Davi deu um riso discreto e sentiu o estômago roncar.

— Bom... eu acho que vou me servir. Se quiser ir embora, tudo bem...

— É um saco comer sozinho, como não tenho nada melhor para fazer, te faço companhia.

***

Megan estava pensando obcecadamente durante aquela última hora, algo que raramente acontecia. Estava sentindo uma dor de cabeça medonha, e uma leve tontura estava lhe fazendo de refém. Provavelmente por causa de nervosismo... nada que precisasse se preocupar.

Ela costumava ler romances. Gostava de como um coração partido encontrava sua alma gêmea, também com um coração partido, e eles acabam felizes e inteiros. Era nos livros em que sua imaginação trabalhava, criando momentos perfeitos que ela sabia que nunca aconteceriam com ela. Quando era pequena, acreditava em destino. Mas ela foi crescendo e crescendo... e com o passar do tempo, ela acreditou um pouco menos... e um pouco menos. E era isso que a deixava intrigada, algo havia irrompido a ordem natural dos acontecimentos.

De um dia para outro, ela se sentia mais a vontade consigo mesma. Se sentia mais contente e também mais vontade de sorrir. Na noite anterior, quando se flagrou pegando o celular para responder uma mensagem que demorara um dia inteiro pensando... sentiu que alguma coisa diferente tinha acontecido.

Não sabia porquê, mas a ideia de que nada nas últimas semanas havia acontecido por acaso, estava a atormentando. Lembrou da manhã em que aterrizou no Brasil e de como estava furiosa por ter sido obrigada a estar ali. Lembrou de como queria afogar a cabeça de Jonas em um balde, e de como sentia nojo de cada parte do Rio de Janeiro. Ela achava tudo tão imundo... o povo tão fedido. Mas, depois de algumas semanas, começou a enxergar o lado do bom de viver ali. Deixou de se enjoar com o cheiro de mijo nas paredes e passou a relaxar com a maresia e o azul das ondas na Praia do Leblon. Deixou de desvalorizar os cachaceiros de plantão nos barzinhos, e passou a querer tomar duas ou três cervejas com alguém por ali. Deixou de ser uma típica californiana e passou a se considerar, pelo menos, 1/4 brasileira.

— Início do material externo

import Literature.Probability.LatticeModels.TemperleyLiebDyckWord
import HarnessLib

/-!
# A link pattern is determined by its depth profile (Dyck-path injectivity, completed)

Topic `Literature/Probability/LatticeModels`; a rider on `TemperleyLiebDyckWord.lean` (`PerfectMatching.IsOpener`, ★★★ `LinkPattern.eq_of_isOpener_iff`: the set of opening
sites determines a link pattern). This file supplies the arithmetic half — THE DEPTH PROFILE DETERMINES THE OPENING SITES — valid for EVERY pairing (planarity not needed),
and concludes (T3) of the door-(U) «skyline» strategy (HOME `FINDING-TRIPOD-DOOR-U-TWO-CORNER.md` §4) for link patterns:

* `PerfectMatching.pmDepth p j` — the number of chords strictly over `j` (`#{a : a < j < p a}`; the tree's `depth` of `MarkedLoopTripodRank` in pairing language);
  `openBefore p j` — the number of chords opened before `j` and not yet closed AT `j` (`#{a < j : j ≤ p a}`, i.e. including the chord closing at `j`);
* `pmDepth_eq_openBefore_sub` — `pmDepth p j + [j closes] = openBefore p j` for every pairing; `openBefore_eq_card_sub` — `openBefore p j + #{closers < j} = #{openers < j}`
  (the closers before `j` are in bijection with the openers before `j` that closed before `j`);
* ★★ `PerfectMatching.isOpener_iff_of_depth_eq` — two pairings with the same depth profile have the same opening sites (induction on the site);
* ★★★ `LinkPattern.eq_of_pmDepth_eq` — **TWO LINK PATTERNS WITH THE SAME DEPTH PROFILE ARE EQUAL.**

## References
* P. A. Pearce, V. Rittenberg, J. de Gier, B. Nienhuis, J. Phys. A 35 (2002) L661–L668, §2 (link patterns ↔ Catalan / Dyck structures).
* R. P. Grimaldi, *Fibonacci and Catalan Numbers* (2012), Ch. 32, Example 32.3.

## Mathlib / tree
Tree: `TemperleyLiebDyckWord.lean` (`IsOpener`, `partner_lt_of_not_isOpener`, `isOpener_partner_iff`, `LinkPattern.eq_of_isOpener_iff`), `TemperleyLiebLinkPatterns.lean`
(`PerfectMatching`, `partner_partner`, `partner_inj`). Mathlib: `Finset.card_nbij`, `Finset.filter_filter`, `Finset.card_union_of_disjoint`, `Fin.induction`-free strong
induction via `Nat.strong_induction_on` on `j.val`.
-/

namespace Literature.Probability.LatticeModels.TemperleyLieb

open Finset

variable {L : ℕ}

namespace PerfectMatching

variable (p : PerfectMatching L)

/-- **the depth of a site**: the number of chords passing strictly over it. [cite: PearceRittenbergDeGierNienhuis2002, §2 (half-loops)] -/
def pmDepth (j : Fin L) : ℕ := (Finset.univ.filter fun a : Fin L => a < j ∧ j < p.partner a).card

/-- the number of chords opened before `j` and still open at `j` (the chord closing at `j`, if any, included). [cite: PearceRittenbergDeGierNienhuis2002, §2] -/
def openBefore (j : Fin L) : ℕ := (Finset.univ.filter fun a : Fin L => a < j ∧ j ≤ p.partner a).card

open Classical in
/-- ★ `pmDepth + [j closes] = openBefore` — for every pairing. [cite: PearceRittenbergDeGierNienhuis2002, §2] -/
theorem pmDepth_add_eq_openBefore (j : Fin L) : p.pmDepth j + (if p.IsOpener j then 0 else 1) = p.openBefore j := by
  classical
  unfold pmDepth openBefore
  have hsplit : (Finset.univ.filter fun a : Fin L => a < j ∧ j ≤ p.partner a) =
      (Finset.univ.filter fun a : Fin L => a < j ∧ j < p.partner a) ∪ (Finset.univ.filter fun a : Fin L => a < j ∧ p.partner a = j) := by
    ext a
    simp only [Finset.mem_filter, Finset.mem_univ, true_and, Finset.mem_union]
    constructor
    · rintro ⟨h1, h2⟩
      rcases lt_or_eq_of_le h2 with h2 | h2
      · exact Or.inl ⟨h1, h2⟩
      · exact Or.inr ⟨h1, h2.symm⟩
    · rintro (⟨h1, h2⟩ | ⟨h1, h2⟩)
      · exact ⟨h1, h2.le⟩
      · exact ⟨h1, h2.ge⟩
  have hdisj : Disjoint (Finset.univ.filter fun a : Fin L => a < j ∧ j < p.partner a) (Finset.univ.filter fun a : Fin L => a < j ∧ p.partner a = j) := by
    rw [Finset.disjoint_filter]
    intro a _ h1 h2
    exact (ne_of_gt h1.2) h2.2
  rw [hsplit, Finset.card_union_of_disjoint hdisj]
  congr 1
  split_ifs with hup
  · -- `j` opens: no chord closes at `j` from the left
    symm
    rw [Finset.card_eq_zero, Finset.filter_eq_empty_iff]
    intro a _ h
    have : p.partner j = a := by rw [← h.2, p.partner_partner]
    exact lt_asymm h.1 (by have hj := hup; unfold IsOpener at hj; rw [this] at hj; exact hj)
  · -- `j` closes: exactly the chord from `p j`
    symm
    rw [Finset.card_eq_one]
    refine ⟨p.partner j, ?_⟩
    ext a
    simp only [Finset.mem_filter, Finset.mem_univ, true_and, Finset.mem_singleton]
    constructor
    · rintro ⟨-, h2⟩
      rw [← h2, p.partner_partner]
    · rintro rfl
      exact ⟨p.partner_lt_of_not_isOpener hup, p.partner_partner j⟩

open Classical in
/-- ★ `openBefore + #{closers before j} = #{openers before j}`: the closers before `j` are matched bijectively (by `partner`) with the openers before `j` that are no longer open
at `j`. [cite: PearceRittenbergDeGierNienhuis2002, §2] -/
theorem openBefore_add_card_closers (j : Fin L) :
    p.openBefore j + (Finset.univ.filter fun c : Fin L => c < j ∧ ¬ p.IsOpener c).card = (Finset.univ.filter fun a : Fin L => a < j ∧ p.IsOpener a).card := by
  classical
  unfold openBefore
  -- split the openers before `j` by whether their chord is still open at `j`
  have hsplit : (Finset.univ.filter fun a : Fin L => a < j ∧ p.IsOpener a) =
      (Finset.univ.filter fun a : Fin L => a < j ∧ j ≤ p.partner a) ∪ (Finset.univ.filter fun a : Fin L => a < j ∧ p.IsOpener a ∧ p.partner a < j) := by
    ext a
    simp only [Finset.mem_filter, Finset.mem_univ, true_and, Finset.mem_union]
    constructor
    · rintro ⟨h1, h2⟩
      rcases le_or_gt j (p.partner a) with h3 | h3
      · exact Or.inl ⟨h1, h3⟩
      · exact Or.inr ⟨h1, h2, h3⟩
    · rintro (⟨h1, h2⟩ | ⟨h1, h2, -⟩)
      · exact ⟨h1, lt_of_lt_of_le h1 h2⟩
      · exact ⟨h1, h2⟩
  have hdisj : Disjoint (Finset.univ.filter fun a : Fin L => a < j ∧ j ≤ p.partner a) (Finset.univ.filter fun a : Fin L => a < j ∧ p.IsOpener a ∧ p.partner a < j) := by
    rw [Finset.disjoint_filter]
    intro a _ h1 h2
    exact not_lt.2 h1.2 h2.2.2
  rw [hsplit, Finset.card_union_of_disjoint hdisj]
  congr 1
  -- closers before `j` ↔ openers before `j` closed before `j`, via `partner`
  apply Finset.card_nbij (fun c => p.partner c)
  · intro c hc
    rw [Finset.mem_coe, Finset.mem_filter] at hc
    obtain ⟨-, h1, h2⟩ := hc
    rw [Finset.mem_coe, Finset.mem_filter]
    refine ⟨Finset.mem_univ _, (p.partner_lt_of_not_isOpener h2).trans h1, (p.isOpener_partner_iff c).2 h2, ?_⟩
    rw [p.partner_partner]; exact h1
  · intro c _ c' _ h
    exact p.partner_inj.1 h
  · intro a ha
    rw [Finset.mem_coe, Finset.mem_filter] at ha
    obtain ⟨-, h1, h2, h3⟩ := ha
    refine ⟨p.partner a, ?_, p.partner_partner a⟩
    rw [Finset.mem_coe, Finset.mem_filter]
    exact ⟨Finset.mem_univ _, h3, fun h4 => ((p.isOpener_partner_iff a).1 h4) h2⟩

open Classical in
/-- ★★ **TWO PAIRINGS WITH THE SAME DEPTH PROFILE HAVE THE SAME OPENING SITES** (every pairing; induction on the site: the openers and closers before `j` agree, hence
`openBefore` agrees, and `pmDepth j = openBefore j` exactly when `j` opens). [cite: PearceRittenbergDeGierNienhuis2002, §2 (Dyck / ballot structure)] -/
theorem isOpener_iff_of_pmDepth_eq (p q : PerfectMatching L) (h : ∀ j : Fin L, p.pmDepth j = q.pmDepth j) (j : Fin L) : p.IsOpener j ↔ q.IsOpener j := by
  classical
  -- strong induction on `j.val`
  suffices H : ∀ n : ℕ, ∀ j : Fin L, j.val = n → (p.IsOpener j ↔ q.IsOpener j) from H j.val j rfl
  intro n
  induction n using Nat.strong_induction_on with
  | _ n ih =>
    intro j hj
    -- openers / closers before `j` agree
    have hO : (Finset.univ.filter fun a : Fin L => a < j ∧ p.IsOpener a) = (Finset.univ.filter fun a : Fin L => a < j ∧ q.IsOpener a) := by
      ext a
      simp only [Finset.mem_filter, Finset.mem_univ, true_and]
      constructor
      · rintro ⟨h1, h2⟩; exact ⟨h1, (ih a.val (by rw [← hj]; exact h1) a rfl).1 h2⟩
      · rintro ⟨h1, h2⟩; exact ⟨h1, (ih a.val (by rw [← hj]; exact h1) a rfl).2 h2⟩
    have hC : (Finset.univ.filter fun c : Fin L => c < j ∧ ¬ p.IsOpener c) = (Finset.univ.filter fun c : Fin L => c < j ∧ ¬ q.IsOpener c) := by
      ext a
      simp only [Finset.mem_filter, Finset.mem_univ, true_and]
      constructor
      · rintro ⟨h1, h2⟩; exact ⟨h1, fun h3 => h2 ((ih a.val (by rw [← hj]; exact h1) a rfl).2 h3)⟩
      · rintro ⟨h1, h2⟩; exact ⟨h1, fun h3 => h2 ((ih a.val (by rw [← hj]; exact h1) a rfl).1 h3)⟩
    have hOB : p.openBefore j = q.openBefore j := by
      have hp := p.openBefore_add_card_closers j
      have hq := q.openBefore_add_card_closers j
      rw [hO, hC] at hp
      omega
    have hp := p.pmDepth_add_eq_openBefore j
    have hq := q.pmDepth_add_eq_openBefore j
    rw [h j, hOB] at hp
    by_cases hpj : p.IsOpener j <;> by_cases hqj : q.IsOpener j
    · exact ⟨fun _ => hqj, fun _ => hpj⟩
    · rw [if_pos hpj] at hp; rw [if_neg hqj] at hq; omega
    · rw [if_neg hpj] at hp; rw [if_pos hqj] at hq; omega
    · exact ⟨fun h' => absurd h' hpj, fun h' => absurd h' hqj⟩

end PerfectMatching

/-- ★★★ **A LINK PATTERN IS DETERMINED BY ITS DEPTH PROFILE**: two non-crossing pairings of `Fin L` with `pmDepth P j = pmDepth Q j` for all `j` are equal — the
injectivity of «link pattern ↦ Dyck path» ((T3) of the lane's skyline strategy for door (U)). [cite: PearceRittenbergDeGierNienhuis2002, §2 (link patterns, `C_{L,m}`); Grimaldi2012, Ex. 32.3] -/
theorem LinkPattern.eq_of_pmDepth_eq (P Q : LinkPattern L) (h : ∀ j : Fin L, P.1.pmDepth j = Q.1.pmDepth j) : P = Q :=
  LinkPattern.eq_of_isOpener_iff P Q (PerfectMatching.isOpener_iff_of_pmDepth_eq P.1 Q.1 h)

end Literature.Probability.LatticeModels.TemperleyLieb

— Megan... — a voz de Antoine lhe chamou. — Não acha que deveria participar desse momento em família?

A garota olhou ao redor, se desligando um pouco dos pensamentos, e só então percebeu que a mansão estava um caos. Eram homens engravatados subindo e descendo as escadas, mulheres bem vestidas correndo pelos corredores, duas ou três crianças entediadas tirando a paciência dos empregados, e o som incessante de conversas paralelas agonizando todos os mortais ali presentes. Mas, para os Marra, não era algo demasiado.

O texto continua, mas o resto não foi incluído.